The Sword of God (Touch & Go)
by Jon Sarre

Well ya know the Quasi duo of Sleater Kinney’s Janet Weiss and Sam “Puffy” Coomes (he of Heatmeiser and Elliot Smith sidemandom fame) are local heroes here in Portland, Ore-gone, can’t say I’ve ever listened to ’em, tho’, cuz the people I usually hang out with aren’t wont to throw in onea their records, and if ya came across one in their collection, they’d probably get all embarrassed and blame their girlfriend or somethin’. So that would leave me to go out and buy one, but I usually shop in stores with vast collections of old LPs retailin’ for 50 cents (“Hey look! Paul Revere and the Raiders!”) and Quasi records aren’t gonna crop up there for at least fifteen to twenty years, if they show up at all and I doubt I’ll even remember at that point.

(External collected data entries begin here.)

/-- **§2, `H¹` form: `G_P(B × C)|_{H¹} ⊆ {u ⊕ v | u ∈ G_P(B)|_{H¹}, v ∈ G_P(C)|_{H¹}}`.** [cite: MoonenZarhin1999LowDim, §3 (3.1)]
[cite: Milne1999LefschetzClasses, §1 p. 643] -/
theorem exists_eq_prodBlockDiagEquiv_of_mem_map_evalOne (B C : AbelianVariety ℂ)
    {U : complexBetti (B.prod C).X 1 ≃ₗ[ℂ] complexBetti (B.prod C).X 1}
    (hU : U ∈ (powClassStabilizer (B.prod C).X
        (fun a p ↦ P (cartesianPowDim (B.prod C).dim a) (cartesianPow (B.prod C).X (a + 1)) p)).map
        (Pi.evalMonoidHom (fun k : ℕ ↦ complexBetti (B.prod C).X k ≃ₗ[ℂ] complexBetti (B.prod C).X k) 1)) :
    ∃ u ∈ (powClassStabilizer B.X (fun a p ↦ P (cartesianPowDim B.dim a) (cartesianPow B.X (a + 1)) p)).map
        (Pi.evalMonoidHom (fun k : ℕ ↦ complexBetti B.X k ≃ₗ[ℂ] complexBetti B.X k) 1),
      ∃ v ∈ (powClassStabilizer C.X (fun a p ↦ P (cartesianPowDim C.dim a) (cartesianPow C.X (a + 1)) p)).map
        (Pi.evalMonoidHom (fun k : ℕ ↦ complexBetti C.X k ≃ₗ[ℂ] complexBetti C.X k) 1), U = prodBlockDiagEquiv u v := by
  obtain ⟨g', hg', rfl⟩ := Subgroup.mem_map.1 hU
  obtain ⟨u, v, hu, hv, hg'eq⟩ := exists_eq_prodBlockDiagEquiv hS hP B C hg'
  refine ⟨u, Subgroup.mem_map.2 ⟨_, hu, Milne1999.exteriorPullbackEquiv_one_eq _ _⟩,
    v, Subgroup.mem_map.2 ⟨_, hv, Milne1999.exteriorPullbackEquiv_one_eq _ _⟩, ?_⟩
  rw [Pi.evalMonoidHom_apply, congrFun hg'eq 1]
  exact Milne1999.exteriorPullbackEquiv_one_eq _ _

/-- **§3 The converse from a product-span hypothesis: `G_P(B) × G_P(C) ≤ G_P(B × C)`** (admissible `P`). If for every `a` the
`P`-classes of `B^{a+1} × C^{a+1}` lie in the `ℂ`-span of the cross products `pr^* x ∪ pr^* y` of `P`-classes `x` of `B^{a+1}` and `y`
of `C^{a+1}`, then `⋀•(g₁ ⊕ k₁) ∈ G_P(B × C)` for all `g ∈ G_P(B)`, `k ∈ G_P(C)`: the Künneth family `⋀•((g₁ ⊕ k₁)^{⊕(a+1)})` fixes a
`P`-class `c` of `(B × C)^{a+1}` because, transported along the shuffle `σ : (B × C)^{a+1} ≅ B^{a+1} × C^{a+1}`
(`Milne1999.exists_shuffle_powSucc_prod`, which intertwines `(g₁ ⊕ k₁)^{⊕(a+1)}` with `g₁^{⊕(a+1)} ⊕ k₁^{⊕(a+1)}`), `c` is a combination
of cross products, on which `⋀•(g₁^{⊕(a+1)} ⊕ k₁^{⊕(a+1)})` acts factorwise by `⋀•(g₁^{⊕(a+1)})`, `⋀•(k₁^{⊕(a+1)})` — trivially,
`G_P(B^{a+1}) ∋ ⋀•(g₁^{⊕(a+1)})` (powers, gen 86). Moonen–Zarhin (3.1) `⟸` for `Hg`; here for the whole tower.
[cite: MoonenZarhin1999LowDim, §1 and §3 (3.1)] [cite: Milne1999LefschetzClasses, Lemma 3.1 and §1 p. 643] -/
theorem prodBlockDiagEquiv_mem_of_forall_subset_span (B C : AbelianVariety ℂ)
    (hspan : ∀ a p : ℕ, P ((B.powSucc a).prod (C.powSucc a)).dim ((B.powSucc a).prod (C.powSucc a)).X p ⊆
      Submodule.span ℂ {z | ∃ (l k : ℕ) (hlk : 2 * l + 2 * k = 2 * p) (x : complexBetti (B.powSucc a).X (2 * l))
        (y : complexBetti (C.powSucc a).X (2 * k)), x ∈ P (B.powSucc a).dim (B.powSucc a).X l ∧ y ∈ P (C.powSucc a).dim (C.powSucc a).X k ∧
          z = cupProduct hlk (complexBetti.map (AbelianVariety.fst (B.powSucc a) (C.powSucc a)).hom.hom.hom (2 * l) x)
            (complexBetti.map (AbelianVariety.snd (B.powSucc a) (C.powSucc a)).hom.hom.hom (2 * k) y)})
    {g : ∀ k : ℕ, complexBetti B.X k ≃ₗ[ℂ] complexBetti B.X k}
    (hg : g ∈ powClassStabilizer B.X (fun a p ↦ P (cartesianPowDim B.dim a) (cartesianPow B.X (a + 1)) p))
    {k : ∀ i : ℕ, complexBetti C.X i ≃ₗ[ℂ] complexBetti C.X i}
    (hk : k ∈ powClassStabilizer C.X (fun a p ↦ P (cartesianPowDim C.dim a) (cartesianPow C.X (a + 1)) p)) :
    (fun i ↦ exteriorPullbackEquiv (AbelianVariety.hasExteriorCohomologyH1_complexPoints (B.prod C)) (prodBlockDiagEquiv (g 1) (k 1)) i) ∈
      powClassStabilizer (B.prod C).X (fun a p ↦ P (cartesianPowDim (B.prod C).dim a) (cartesianPow (B.prod C).X (a + 1)) p) := by
  refine StabilizerPowers.exteriorPullbackEquiv_mem_of_forall fun a p c hc ↦ ?_
  obtain ⟨σ, τ, hστ, -, hint⟩ := Milne1999.exists_shuffle_powSucc_prod B C a
  -- `⋀•(g₁^{⊕(a+1)} ⊕ k₁^{⊕(a+1)})` fixes the span of the cross products of `P`-classes, hence the `P`-class `τ^* c`
  have key : ∀ z ∈ Submodule.span ℂ {z | ∃ (l k : ℕ) (hlk : 2 * l + 2 * k = 2 * p) (x : complexBetti (B.powSucc a).X (2 * l))
      (y : complexBetti (C.powSucc a).X (2 * k)), x ∈ P (B.powSucc a).dim (B.powSucc a).X l ∧ y ∈ P (C.powSucc a).dim (C.powSucc a).X k ∧
        z = cupProduct hlk (complexBetti.map (AbelianVariety.fst (B.powSucc a) (C.powSucc a)).hom.hom.hom (2 * l) x)
          (complexBetti.map (AbelianVariety.snd (B.powSucc a) (C.powSucc a)).hom.hom.hom (2 * k) y)},
      exteriorPullback (AbelianVariety.hasExteriorCohomologyH1_complexPoints ((B.powSucc a).prod (C.powSucc a)))
        (prodBlockDiagEquiv (diagPow B (g 1) a) (diagPow C (k 1) a)).toLinearMap (2 * p) z = z := by
    intro z hz
    induction hz using Submodule.span_induction with
    | mem z hz =>
      obtain ⟨l, k', hlk, x, y, hx, hy, rfl⟩ := hz
      rw [Milne1999.exteriorPullback_prodBlockDiagEquiv_cross, ← Milne1999.exteriorPullbackEquiv_apply, ← Milne1999.exteriorPullbackEquiv_apply]
      change cupProduct hlk (complexBetti.map _ (2 * l) (diagPowExterior B (g 1) a (2 * l) x))
          (complexBetti.map _ (2 * k') (diagPowExterior C (k 1) a (2 * k') y)) = _
      rw [StabilizerPowers.diagPowExterior_apply_eq_self (hS B) hg a l hx, StabilizerPowers.diagPowExterior_apply_eq_self (hS C) hk a k' hy]
    | zero => exact map_zero _
    | add z w _ _ hz hw => rw [map_add, hz, hw]
    | smul t z _ hz => rw [map_smul, hz]
  have hfix := key _ (hspan a p (hP τ hc))
  rw [← Milne1999.map_map_of_comp_eq_id hστ (2 * p) c, Milne1999.diagPowExterior, Milne1999.exteriorPullbackEquiv_apply,
    Milne1999.exteriorPullback_map_of_intertwine σ (diagPow (B.prod C) (prodBlockDiagEquiv (g 1) (k 1)) a).toLinearMap
      (prodBlockDiagEquiv (diagPow B (g 1) a) (diagPow C (k 1) a)).toLinearMap (fun y ↦ hint (g 1) (k 1) y), hfix]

Anyhow, lotsa people think Quasi are the elephant’s britches, tho’ like I said, I never bothered to find out. Coomes plays lotsa keys’n’guitar, too; Weiss drums steady pound pound pound and sometimes, like on “Fuck Hollywood” (it’s not as good as the Public Enemy/Ice Cube/Big Daddy Kane collaboration of the same name), they get all free jazzy and some guy named Stanley Zappa (Frank’s kid? His nephew? Who knows?) blows his sax out and I figure I can deal with this alright. Thing is, most of Sword of God is pretty blah blah blah sing singy-songy and they get real serious about bein’ pretty yet quirky (cuz like in “Genetic Science,” this broken-soundin’ Casio thingamabob shows up and does a kinda solo almost like a guitar, and the grunt rock into of “Seal the Deal” seques into indie rock “euphorism” culminatin’ with a minuscule jangle guitar solo). “The Curse of Having It All” smells like college radio “hit” material and that’s enough for me to not really like it (my fave on this, “It’s Raining,” in a twisted way sounds like Del Shannon’s “Runaway” crossed with Dion’s “The Wanderer”). “Goblins & Trolls” has a big fat riff that’s copped from somethin’ I have on the tip of my brain stem, yet I can’t quite get it out (Sabbath???!!!), but it’s still purty like the alt-country “Better Luck Next Time.” The closer, “Rock & Roll Can Never Die,” is an instrumental and mebbe Quasi’s bein’ ironic too, cuz it’s pretty much based on an AC/DC riff with cowbell added just in case ya didn’t get the joke, if there indeed is one…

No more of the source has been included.